There are three possibilities I see here.
First, your data might not suit wide comparisons. If there's a high chance that (*tptr & *xptr) != *tptr
within the first few blocks, the plain C++ version will almost certainly always be faster. In that instance, your SSE will run through more code & data to accomplish the same thing.
Second, your SSE code may be incorrect. It's not totally clear here. If no_blocks_
is identical between the two samples, then start + i
is probably having the unwanted behavior of indexing into 128-bit elements, not 32-bit as the first sample.
Third, SSE really likes it when instructions can be pipelined, and this is such a short loop that you might not be getting that.

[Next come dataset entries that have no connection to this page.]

import Summits.ABC.IUTFork.LanaRss
import Summits.ABC.IUTFork.ForkLana
import HarnessLib

/-!
# L-LANA objects V bis: the measure-level (9-1) feeds the skeleton's `OutputRegions` (VIII)

Record-only file (D-0012) of the abc-iut cell (seat abc-iut-c312-4, L-LANA level); TAKES NO SIDE on
[IUTchIII] Cor. 3.12. `ForkLana.lean` (VIII) typed LANA's (9-1) "at the level of log-volume" over the
posited datum `OutputRegions` (admissible `S`, their log-volumes, `−|log(Θ)|` with the POSITED inequality
`vol_le_hull : ∀ s, vol s ≤ −|log(Θ)|`, and `−|log(q)|`). `LanaRss.lean` made regions and volumes real
(a Mathlib measure space standing for `VC(I_v)`). This file is the bridge: an `EtaData` whose suitable
output regions `LGP·S` lie inside the hull region (§8.1 (f) p. 41: the hull is "the holomorphic hull … of"
"the union of the possible image regions") DETERMINES an `OutputRegions` in which `vol_le_hull` is a
THEOREM (monotonicity of the measure, `Region.logVol_mono`), and under this bridge

* `EtaData.mainGoal_iff_represented`: (9-1) as printed (§9.2 p. 46, equality of the classes of
  `{q̲_v O_v}` and `1·S` in `ℝ^ss`) ⟺ VIII's `OutputRegions.Represented` (§9.3 p. 46 "at the level of
  degree (log-volume), the rigidified `q`-pilot is represented in the output regions");
* `EtaData.cor312_iff`: VIII's `Cor312` for the carried datum IS `−|log(q)| ≤ −|log(Θ)|` for the
  measure-level log-volumes; `EtaData.toOutputRegions_cor312_of_mainGoal` = VIII `cor312_of_represented`
  transported ([IUTchIII] Step (xi-f); LANA §8.3 p. 43).

[cite: LANA2026Report, §9.2–9.3 p. 46, §8.1 (f) p. 41] NOT here: any judgement.
-/

noncomputable section

open MeasureTheory

namespace Summit.ABC
namespace IUTFork
namespace EtaData

variable {Ω : Type} [MeasurableSpace Ω] {μ : Measure Ω} (E : EtaData μ)

/-- The hypothesis that makes an `η`-datum an `OutputRegions`: every suitable output region `LGP·S` lies
inside the hull region (§8.1 (f): `U^{hol} ⊇ ⋃_λ U_λ`). [cite: LANA2026Report, §8.1 (f) p. 41] -/
def SuitableInHull : Prop := ∀ S ∈ E.Suitable, (E.LGP S).carrier ⊆ E.hull.carrier

/-- **The bridge**: the skeleton's `OutputRegions` (VIII) determined by an `η`-datum — admissible `S` :=
the suitable ones, `vol s := log-vol(LGP·S)`, `−|log(Θ)| := log-vol(hull)`, `−|log(q)| := log-vol({q̲_v O_v})`,
and VIII's posited `vol_le_hull` PROVED by monotonicity of the measure.
[cite: LANA2026Report, §9.2 p. 46, §8.1 (f),(h) p. 41] -/
def toOutputRegions (h : E.SuitableInHull) : OutputRegions where
  S := E.Suitable
  vol s := (E.LGP s.1).logVol
  negLogTheta := E.negAbsLogTheta
  vol_le_hull s := (E.LGP s.1).logVol_mono E.hull (h s.1 s.2)
  negAbsLogq := E.negAbsLogq

/-- The carried `−|log(q)|` is the measure-level one. [cite: LANA2026Report, §8.1 (a) p. 40] -/
@[simp] theorem toOutputRegions_negAbsLogq (h : E.SuitableInHull) :
    (E.toOutputRegions h).negAbsLogq = E.negAbsLogq := rfl

/-- The carried `−|log(Θ)|` is the measure-level one. [cite: LANA2026Report, §8.1 (h) p. 41] -/
@[simp] theorem toOutputRegions_negLogTheta (h : E.SuitableInHull) :
    (E.toOutputRegions h).negLogTheta = E.negAbsLogTheta := rfl

/-- **(9-1) as printed ⟺ VIII's `Represented`** (LANA §9.3: "(9-1) indicates that … at the level of
degree (log-volume), the rigidified `q`-pilot is represented in the output regions" — a biconditional for
the real objects). [cite: LANA2026Report, §9.3 p. 46] -/
theorem mainGoal_iff_represented (h : E.SuitableInHull) :
    E.MainGoal ↔ (E.toOutputRegions h).Represented := by
  rw [E.mainGoal_iff_logVol, OutputRegions.Represented]
  constructor
  · rintro ⟨S, hS, hvol⟩
    exact ⟨⟨S, hS⟩, hvol⟩
  · rintro ⟨⟨S, hS⟩, hvol⟩
    exact ⟨S, hS, hvol⟩

/-- VIII's `Cor312` for the carried datum is the measure-level inequality `−|log(q)| ≤ −|log(Θ)|`.
[cite: LANA2026Report, §8.1 (8-1) p. 41] -/
theorem cor312_iff (h : E.SuitableInHull) :
    (E.toOutputRegions h).Cor312 ↔ E.negAbsLogq ≤ E.negAbsLogTheta := Iff.rfl

/-- **(9-1) ⟹ Cor. 3.12's inequality through the skeleton**: VIII `cor312_of_represented` ([IUTchIII]
Step (xi-f) "contains … hence ≤"; LANA §8.3) applied to the carried datum — agreeing with the direct
measure-level proof `EtaData.cor312_of_mainGoal`. [cite: LANA2026Report, §8.3 p. 43] -/
theorem toOutputRegions_cor312_of_mainGoal (h : E.SuitableInHull) (hg : E.MainGoal) :
    (E.toOutputRegions h).Cor312 :=
  (E.toOutputRegions h).cor312_of_represented ((E.mainGoal_iff_represented h).mp hg)

/-- The two routes to the inequality agree (skeleton route = direct measure route).
[cite: LANA2026Report, §8.3 p. 43] -/
theorem cor312_routes_agree (h : E.SuitableInHull) (hg : E.MainGoal) :
    (E.cor312_iff h).mp (E.toOutputRegions_cor312_of_mainGoal h hg) = E.cor312_of_mainGoal h hg := rfl

end EtaData

end IUTFork

end Summit.ABC

end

You can reduce branching significantly here by processing more than one SSE block at once.
Here's a quick untested shot at processing 2 SSE blocks at once. Note I've removed the block != xblock
branch entirely by keeping the state outside of the loop and only testing at the end. In total, this moves things from 1.3 branches per int
to 0.25.
bool equal(unsigned const *a, unsigned const *b, unsigned count)
{
__m128i eq1 = _mm_setzero_si128();
__m128i eq2 = _mm_setzero_si128();
for (unsigned i = 0; i != count; i += 8)
{
__m128i xa1 = _mm_load_si128((__m128i const*)(a + i));
__m128i xb1 = _mm_load_si128((__m128i const*)(b + i));
eq1 = _mm_or_si128(eq1, _mm_xor_si128(xa1, xb1));
xa1 = _mm_cmpeq_epi32(xa1, _mm_and_si128(xa1, xb1));
__m128i xa2 = _mm_load_si128((__m128i const*)(a + i + 4));
__m128i xb2 = _mm_load_si128((__m128i const*)(b + i + 4));
eq2 = _mm_or_si128(eq2, _mm_xor_si128(xa2, xb2));
xa2 = _mm_cmpeq_epi32(xa2, _mm_and_si128(xa2, xb2));
if (_mm_movemask_epi8(_mm_packs_epi32(xa1, xa2)) != 0xFFFF)
return false;
}
return _mm_movemask_epi8(_mm_or_si128(eq1, eq2)) != 0;
}
If you've got enough data and a low probability of failure within the first few SSE blocks, something like this should be at least somewhat faster than your SSE.